Saved entries
#####
import Summits.HubbardSuperconductivity.HubbardSuperconductivity.Theorems.MesoscopicPairOrder.Negative.StonerExactDoublon
import Literature.MathematicalPhysics.QuantumLattice.FreeFermionSectorGroundStates
import Literature.MathematicalPhysics.QuantumLattice.FinDimSpectrumSectorGibbsLimit
import HarnessLib

/-!
# Crux `NoOnsiteODLRO` (stmt-HubbardSuperconductivity-0933) — the Hartree–Fock energy ceiling
# `E_(2n,0)(U) ≤ E_(2n,0)(0) + U·n²/L²`

Helper file of line `Sketch` (lead c3) for the crux `NoOnsiteODLRO` (routes `LiebTwin`, `EnslavedA1g`),
serving the registered by-product stub `stub_hartreeFockEnergyCeiling`: for the Hubbard torus
`hubbardTorus 2 L 1 U` (`L ≥ 3`, any real `U`) and every `n ≤ L²`, the ground energy of the joint
sector `(2n, S^z = 0)` is at most the FREE sector floor plus the exact Hartree–Fock interaction energy
`U·n²/L²` of a paired Fermi sea.

Proof: pick a Fermi set `F` of `n` lowest levels of the band `torusBand L`
(`Literature.MathematicalPhysics.QuantumLattice.exists_fermiSet`); the
paired Fermi sea `Φ_F = Π_{k∈F} b†_k |0⟩` is a unit vector of `szSector (2n) 0`
(`pairedState_mem_szSector`, `star_pairedState_dotProduct_self`) with energy EXACTLY
`2Σ_{k∈F} ε_L(k) + U·n²/L²` (`re_expect_hubbardTorus_pairedState`), the free floor IS `2Σ_{k∈F} ε_L(k)`
(`minEnergyOn_szSector_free_eq`), and the variational principle (`minEnergyOn_le_rayleigh_of_mem`)
concludes.

Sources: D. R. Penn, Phys. Rev. 142 (1966) 350, §II; J. Bardeen, L. N. Cooper, J. R. Schrieffer,
Phys. Rev. 108 (1957) 1175, §II; E. H. Lieb, M. Loss, *Analysis* (AMS, 2001), Thm 1.14 (bathtub
principle). Folklore finite-dimensional statements on tree definitions; no definition and no named fact
is introduced.
-/

noncomputable section

set_option linter.dupNamespace false

namespace Summit.HubbardSuperconductivity.HubbardSuperconductivity.Theorems.NoOnsiteODLRO.HartreeFock

open Matrix Finset
open Literature.Probability.LatticeModels Literature.MathematicalPhysics.QuantumLattice
open scoped ComplexOrder
open Summit.HubbardSuperconductivity.HubbardSuperconductivity.Theorems.MesoscopicPairOrder.Negative
  (re_expect_hubbardTorus_pairedState)

/-- **HARTREE–FOCK ENERGY CEILING** (hypothesis form): for `L ≥ 3`, any real `U` and `n ≤ L²`,
`E_(2n,0)(U) ≤ E_(2n,0)(0) + U·n²/L²` on the Hubbard torus `hubbardTorus 2 L 1 U` — the paired Fermi
sea over `n` lowest band levels is a unit trial vector of the sector `(2n, S^z = 0)` whose energy is the
free floor plus `U·n²/L²`. Penn, Phys. Rev. 142 (1966) 350, §II; BCS (1957) §II; Lieb–Loss,
Analysis (2001) Thm 1.14. [folklore] -/
theorem hartreeFockEnergyCeiling {L : ℕ} [NeZero L] (hL : 3 ≤ L) (U : ℝ) {n : ℕ} (hn : n ≤ L ^ 2) :
    (hubbardTorus 2 L 1 U).minEnergyOn (szSector (Λ := FermionTorus 2 L) (2 * n) 0) ≤
      (hubbardTorus 2 L 1 0).minEnergyOn (szSector (Λ := FermionTorus 2 L) (2 * n) 0) +
        U * ((n : ℝ) ^ 2 / (L : ℝ) ^ 2) := by
  have hn' : n ≤ Fintype.card (TorusSite 2 L) := by
    simpa [ZMod.card] using hn
  obtain ⟨F, eF, hcard, hF, hF'⟩ :=
    Literature.MathematicalPhysics.QuantumLattice.exists_fermiSet (torusBand L) hn'
  subst hcard
  set Φ : Fock (Orb (FermionTorus 2 L)) :=
    (List.prod (List.map (fun q : TorusSite 2 L => (pairMode q)ᴴ) F.toList)) *ᵥ
      (vacuum : Fock (Orb (FermionTorus 2 L))) with hΦ_def
  have hΦmem : Φ ∈ szSector (Λ := FermionTorus 2 L) (2 * F.card) 0 := by
    rw [← F.length_toList]; exact pairedState_mem_szSector F.toList
  have hΦ1 : star Φ ⬝ᵥ Φ = 1 := star_pairedState_dotProduct_self F.nodup_toList
  have hH : (hubbardTorus 2 L 1 U).IsHermitian := LiebThm1.hamiltonian_isHermitian _ 1 U
  have hvar := minEnergyOn_le_rayleigh_of_mem hH _ hΦmem hΦ1
  rw [hΦ_def, re_expect_hubbardTorus_pairedState hL U F.nodup_toList F.length_toList,
    F.toList_toFinset] at hvar
  rw [minEnergyOn_szSector_free_eq hL F eF hF hF']
  exact hvar

/-- **`stub_hartreeFockEnergyCeiling`** (registered stub of crux `NoOnsiteODLRO`, line `Sketch`, in its
exact registered form): for every `L ≥ 3`, real `U` and `n ≤ L²`,
`E_(2n,0)(hubbardTorus 2 L 1 U) ≤ E_(2n,0)(hubbardTorus 2 L 1 0) + U·n²/L²`
(`hartreeFockEnergyCeiling`). Penn, Phys. Rev. 142 (1966) 350, §II; BCS (1957) §II; Lieb–Loss,
Analysis (2001) Thm 1.14. [folklore] -/
theorem stub_hartreeFockEnergyCeiling :
    ∀ (L : ℕ) [NeZero L], 3 ≤ L → ∀ (U : ℝ) (n : ℕ), n ≤ L ^ 2 →
      (hubbardTorus 2 L 1 U).minEnergyOn (szSector (Λ := FermionTorus 2 L) (2 * n) 0) ≤
        (hubbardTorus 2 L 1 0).minEnergyOn (szSector (Λ := FermionTorus 2 L) (2 * n) 0) +
          U * ((n : ℝ) ^ 2 / (L : ℝ) ^ 2) :=
  fun _ _ hL U _ hn => hartreeFockEnergyCeiling hL U hn

end Summit.HubbardSuperconductivity.HubbardSuperconductivity.Theorems.NoOnsiteODLRO.HartreeFock
/-- **One two-sign head cell from its number, its rule bits and the row's rules.** Head level `n_F`
with `a + n_F + 1 ≥ E₀`; monotone cells need `a ≥ ℓ + 1`, interval cells `a > unitarityBound3D ℓ`
and `a ≥ ℓ + τ`; chord cells need node ratios `≥ 1/2` for the cell width (and every cell the global
`s`-width ratios). [cite: HogervorstRychkov2013, §3 eq. (3.9)] -/
theorem headCell₂_twoSign_of_rules {n : ℕ} (am ap z zb : Fin n → ℝ)
    (hz : ∀ k, z k ∈ Ioo (0 : ℝ) 1) (hzb : ∀ k, zb k ∈ Ioo (0 : ℝ) 1) (hord : ∀ k, zb k ≤ z k)
    (apex : Fin n) (hapex : 0 ≤ am apex + ap apex) (qd qr : Fin n → ℝ)
    (hqd : ∀ k, 0 < qd k ∧ qd k ≤ 1) (hqr : ∀ k, 0 < qr k ∧ qr k ≤ 1)
    (hdomd : ∀ k, z k * zb k ≤ qd k ^ 2 * (z apex * zb apex) ∧ z k ≤ qd k * z apex)
    (hdomr : ∀ k, (1 - z k) * (1 - zb k) ≤ qr k ^ 2 * (z apex * zb apex) ∧
      1 - zb k ≤ qr k * z apex)
    {slo shi E₀ ET τ : ℝ} (hτ1 : τ ≤ 1)
    (hM : ∀ (j : ℕ) (E : ℝ), E₀ ≤ E → E < ET → (j : ℝ) + τ ≤ E → ∀ s ∈ Icc slo shi,
      0 ≤ twoSignTerm am ap z zb s E j)
    (hB : apexRest₂ (am + ap) (am - ap) z zb apex qd qr slo ET ≤
      (am apex + ap apex) * ((1 - z apex) * (1 - zb apex)) ^ shi)
    (hr : ∀ k, 1 / 2 ≤ ((1 - z k) * (1 - zb k)) ^ (shi - slo) ∧ 1 / 2 ≤ (z k * zb k) ^ (shi - slo))
    {ℓ : ℕ} {a b : ℝ} (nF : ℕ) (hnF : E₀ ≤ a + ((nF : ℝ) + 1)) (useChord useInterval : Bool)
    (h1 : useInterval = false → (ℓ : ℝ) + 1 ≤ a)
    (h2 : useInterval = true → unitarityBound3D ℓ < a ∧ (ℓ : ℝ) + τ ≤ a)
    (hρ : useChord = true → ∀ k, 1 / 2 ≤ (z k * zb k) ^ ((b - a) / 2) ∧
      1 / 2 ≤ ((1 - z k) * (1 - zb k)) ^ ((b - a) / 2))
    (hnum : 0 ≤ headCellNumber₂ am ap z zb ℓ a b slo shi nF useChord useInterval) :
    ∀ s ∈ Icc slo shi, ∀ Δ ∈ Ico a b, TwoSignPositive am ap z zb s Δ ℓ := by
  -- the two term-bound tables on the shifted cells
  have hΦc : ∀ q ∈ headSet ℓ nF, ∀ Δ ∈ Icc a b, ∀ s ∈ Icc slo shi,
      cornerBound₂ (am + ap) (am - ap) z zb q.2 (a + q.1) (b + q.1) slo shi ≤
        twoSignTerm am ap z zb s (Δ + (q.1 : ℝ)) q.2 :=
    fun q _ Δ hΔ s hs => cornerBound₂_le_twoSignTerm am ap z zb hz hzb q.2
      (⟨by linarith [hΔ.1], by linarith [hΔ.2]⟩ : Δ + (q.1 : ℝ) ∈ Icc (a + q.1) (b + q.1)) hs
  have hΦd : useChord = true → ∀ q ∈ headSet ℓ nF, ∀ Δ ∈ Icc a b, ∀ s ∈ Icc slo shi,
      termChordMin₂ (am + ap) (am - ap) z zb q.2 slo shi (a + q.1) (b + q.1) ≤
        twoSignTerm am ap z zb s (Δ + (q.1 : ℝ)) q.2 := by
    intro hc q _ Δ hΔ s hs
    have hρ' : ∀ k, 1 / 2 ≤ (z k * zb k) ^ ((b + (q.1 : ℝ) - (a + q.1)) / 2) ∧
        1 / 2 ≤ ((1 - z k) * (1 - zb k)) ^ ((b + (q.1 : ℝ) - (a + q.1)) / 2) := by
      intro k; rw [show b + (q.1 : ℝ) - (a + q.1) = b - a by ring]; exact hρ hc k
    exact termChordMin₂_le_twoSignTerm am ap z zb hz hzb q.2 hr hρ'
      (⟨by linarith [hΔ.1], by linarith [hΔ.2]⟩ : Δ + (q.1 : ℝ) ∈ Icc (a + q.1) (b + q.1)) hs
  have hF : ∀ q : ℕ × ℕ, q ∉ headSet ℓ nF → InDescendantRange ℓ q.1 q.2 → E₀ ≤ a + q.1 :=
    headSet_off hnF
  cases useInterval with
  | false =>
    have ha : (ℓ : ℝ) + 1 ≤ a := h1 rfl
    cases useChord with
    | false =>
      have hnum' : 0 ≤ headCellBound₂ am ap z zb ℓ a b slo shi (headSet ℓ nF) := by
        simpa [headCellNumber₂] using hnum
      exact headSum_twoSign_of_rules am ap z zb hz hzb hord apex hapex qd qr hqd hqr hdomd hdomr hτ1
        hM hB ha (headSet ℓ nF) hF
        (fun q => cornerBound₂ (am + ap) (am - ap) z zb q.2 (a + q.1) (b + q.1) slo shi) hΦc hnum'
    | true =>
      have hnum' : 0 ≤ headChordBound₂ am ap z zb ℓ a b slo shi (headSet ℓ nF) := by
        simpa [headCellNumber₂] using hnum
      exact headSum_twoSign_of_rules am ap z zb hz hzb hord apex hapex qd qr hqd hqr hdomd hdomr hτ1
        hM hB ha (headSet ℓ nF) hF
        (fun q => termChordMin₂ (am + ap) (am - ap) z zb q.2 slo shi (a + q.1) (b + q.1)) (hΦd rfl)
        hnum'
  | true =>
    obtain ⟨ha, haτ⟩ := h2 rfl
    cases useChord with
    | false =>
      have hnum' : 0 ≤ headCellBoundI₂ am ap z zb ℓ a b slo shi (headSet ℓ nF) := by
        simpa [headCellNumber₂] using hnum
      exact headSumI_twoSign_of_rules am ap z zb hz hzb hord apex hapex qd qr hqd hqr hdomd hdomr
        hM hB ha haτ (headSet ℓ nF) hF
        (fun q => cornerBound₂ (am + ap) (am - ap) z zb q.2 (a + q.1) (b + q.1) slo shi) hΦc hnum'
    | true =>
      have hnum' : 0 ≤ headChordBoundI₂ am ap z zb ℓ a b slo shi (headSet ℓ nF) := by
        simpa [headCellNumber₂] using hnum
      exact headSumI_twoSign_of_rules am ap z zb hz hzb hord apex hapex qd qr hqd hqr hdomd hdomr
        hM hB ha haτ (headSet ℓ nF) hF
        (fun q => termChordMin₂ (am + ap) (am - ap) z zb q.2 slo shi (a + q.1) (b + q.1)) (hΦd rfl)
        hnum'

/-! ### Rule (M) boxes with a term-rule bit, and the row's tail from such a table -/

/-- The number of an (M) box of a two-sign row with a term-rule bit: the corner number
`cornerBound₂ (a⁻+a⁺) (a⁻-a⁺) z z̄ j E₁ E₂ s_lo s_hi` or the chord number
`termChordMin₂ (a⁻+a⁺) (a⁻-a⁺) z z̄ j s_lo s_hi E₁ E₂`. [cite: HogervorstRychkov2013, §3 eq. (3.6)] -/
def boxNumber₂ {n : ℕ} (am ap z zb : Fin n → ℝ) (j : ℕ) (E₁ E₂ slo shi : ℝ) (useChord : Bool) : ℝ :=
  if useChord then termChordMin₂ (am + ap) (am - ap) z zb j slo shi E₁ E₂
  else cornerBound₂ (am + ap) (am - ap) z zb j E₁ E₂ slo shi

/-- A box number `≥ 0` gives termwise positivity on the box (chord boxes: node ratios `≥ 1/2` for the
`s`-width and the box width). [cite: HogervorstRychkov2013, §3 eq. (3.6)] -/
theorem twoSignTerm_nonneg_of_boxNumber₂ {n : ℕ} (am ap z zb : Fin n → ℝ)
    (hz : ∀ k, z k ∈ Ioo (0 : ℝ) 1) (hzb : ∀ k, zb k ∈ Ioo (0 : ℝ) 1) (j : ℕ)
    {E₁ E₂ slo shi : ℝ}
    (hr : ∀ k, 1 / 2 ≤ ((1 - z k) * (1 - zb k)) ^ (shi - slo) ∧ 1 / 2 ≤ (z k * zb k) ^ (shi - slo))
    (useChord : Bool)
    (hρ : useChord = true → ∀ k, 1 / 2 ≤ (z k * zb k) ^ ((E₂ - E₁) / 2) ∧
      1 / 2 ≤ ((1 - z k) * (1 - zb k)) ^ ((E₂ - E₁) / 2))
    (h : 0 ≤ boxNumber₂ am ap z zb j E₁ E₂ slo shi useChord) :
    ∀ E ∈ Icc E₁ E₂, ∀ s ∈ Icc slo shi, 0 ≤ twoSignTerm am ap z zb s E j := by
  intro E hE s hs
  cases useChord with
  | true =>
    have h' : 0 ≤ termChordMin₂ (am + ap) (am - ap) z zb j slo shi E₁ E₂ := by
      simpa [boxNumber₂] using h
    exact h'.trans (termChordMin₂_le_twoSignTerm am ap z zb hz hzb j hr (hρ rfl) hE hs)
  | false =>
    have h' : 0 ≤ cornerBound₂ (am + ap) (am - ap) z zb j E₁ E₂ slo shi := by
      simpa [boxNumber₂] using h
    exact twoSignTerm_nonneg_of_cornerBound₂ am ap z zb hz hzb j h' E hE s hs

/-- **(M) on the twist-gap domain from a box table with term bits.** For every `j` with `j + τ < E_T`
a row of boxes from `≤ max(E₀, j + τ)` to `≥ E_T`, each with a bit and a number `boxNumber₂ ≥ 0`
(chord boxes with their node-ratio side condition). [cite: HogervorstRychkov2013, §3 eq. (3.6)] -/
theorem ruleM_twoSign_of_boxTable₂ {n : ℕ} (am ap z zb : Fin n → ℝ)
    (hz : ∀ k, z k ∈ Ioo (0 : ℝ) 1) (hzb : ∀ k, zb k ∈ Ioo (0 : ℝ) 1)
    {slo shi E₀ ET : ℝ} (τ : ℝ)
    (hr : ∀ k, 1 / 2 ≤ ((1 - z k) * (1 - zb k)) ^ (shi - slo) ∧ 1 / 2 ≤ (z k * zb k) ^ (shi - slo))
    (e : ℕ → ℕ → ℝ) (M : ℕ → ℕ) (bc : ℕ → ℕ → Bool)
    (he : ∀ j : ℕ, (j : ℝ) + τ < ET → e j 0 ≤ max E₀ ((j : ℝ) + τ) ∧ ET ≤ e j (M j))
    (hρ : ∀ j m, m < M j → bc j m = true → ∀ k, 1 / 2 ≤ (z k * zb k) ^ ((e j (m + 1) - e j m) / 2) ∧
      1 / 2 ≤ ((1 - z k) * (1 - zb k)) ^ ((e j (m + 1) - e j m) / 2))
    (hbox : ∀ j : ℕ, (j : ℝ) + τ < ET → ∀ m < M j,
      0 ≤ boxNumber₂ am ap z zb j (e j m) (e j (m + 1)) slo shi (bc j m)) :
    ∀ (j : ℕ) (E : ℝ), E₀ ≤ E → E < ET → (j : ℝ) + τ ≤ E → ∀ s ∈ Icc slo shi,
      0 ≤ twoSignTerm am ap z zb s E j := by
  intro j E hE0 hET hjE s hs
  have hjT : (j : ℝ) + τ < ET := lt_of_le_of_lt hjE hET
  obtain ⟨he0, heM⟩ := he j hjT
  have hE : E ∈ Ico (e j 0) (e j (M j)) := ⟨he0.trans (max_le hE0 hjE), lt_of_lt_of_le hET heM⟩
  obtain ⟨m, hm, hEm⟩ := exists_cell_Ico (e j) (M j) E hE
  exact twoSignTerm_nonneg_of_boxNumber₂ am ap z zb hz hzb j hr (bc j m) (hρ j m hm)
    (hbox j hjT m hm) E ⟨hEm.1, hEm.2.le⟩ s hs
#####
YOUR INSTRUCTIONS
Of the entries listed above, reproduce only the lines starting at the line containing "rw [hΦ_def, re_expect_hubbardTorus_pairedState" and ending at the line containing "(hdomd : ∀ k, z". Include both, exactly as they stand.

SOLUTION BELOW
  rw [hΦ_def, re_expect_hubbardTorus_pairedState hL U F.nodup_toList F.length_toList,
    F.toList_toFinset] at hvar
  rw [minEnergyOn_szSector_free_eq hL F eF hF hF']
  exact hvar

/-- **`stub_hartreeFockEnergyCeiling`** (registered stub of crux `NoOnsiteODLRO`, line `Sketch`, in its
exact registered form): for every `L ≥ 3`, real `U` and `n ≤ L²`,
`E_(2n,0)(hubbardTorus 2 L 1 U) ≤ E_(2n,0)(hubbardTorus 2 L 1 0) + U·n²/L²`
(`hartreeFockEnergyCeiling`). Penn, Phys. Rev. 142 (1966) 350, §II; BCS (1957) §II; Lieb–Loss,
Analysis (2001) Thm 1.14. [folklore] -/
theorem stub_hartreeFockEnergyCeiling :
    ∀ (L : ℕ) [NeZero L], 3 ≤ L → ∀ (U : ℝ) (n : ℕ), n ≤ L ^ 2 →
      (hubbardTorus 2 L 1 U).minEnergyOn (szSector (Λ := FermionTorus 2 L) (2 * n) 0) ≤
        (hubbardTorus 2 L 1 0).minEnergyOn (szSector (Λ := FermionTorus 2 L) (2 * n) 0) +
          U * ((n : ℝ) ^ 2 / (L : ℝ) ^ 2) :=
  fun _ _ hL U _ hn => hartreeFockEnergyCeiling hL U hn

end Summit.HubbardSuperconductivity.HubbardSuperconductivity.Theorems.NoOnsiteODLRO.HartreeFock
/-- **One two-sign head cell from its number, its rule bits and the row's rules.** Head level `n_F`
with `a + n_F + 1 ≥ E₀`; monotone cells need `a ≥ ℓ + 1`, interval cells `a > unitarityBound3D ℓ`
and `a ≥ ℓ + τ`; chord cells need node ratios `≥ 1/2` for the cell width (and every cell the global
`s`-width ratios). [cite: HogervorstRychkov2013, §3 eq. (3.9)] -/
theorem headCell₂_twoSign_of_rules {n : ℕ} (am ap z zb : Fin n → ℝ)
    (hz : ∀ k, z k ∈ Ioo (0 : ℝ) 1) (hzb : ∀ k, zb k ∈ Ioo (0 : ℝ) 1) (hord : ∀ k, zb k ≤ z k)
    (apex : Fin n) (hapex : 0 ≤ am apex + ap apex) (qd qr : Fin n → ℝ)
    (hqd : ∀ k, 0 < qd k ∧ qd k ≤ 1) (hqr : ∀ k, 0 < qr k ∧ qr k ≤ 1)
    (hdomd : ∀ k, z k * zb k ≤ qd k ^ 2 * (z apex * zb apex) ∧ z k ≤ qd k * z apex)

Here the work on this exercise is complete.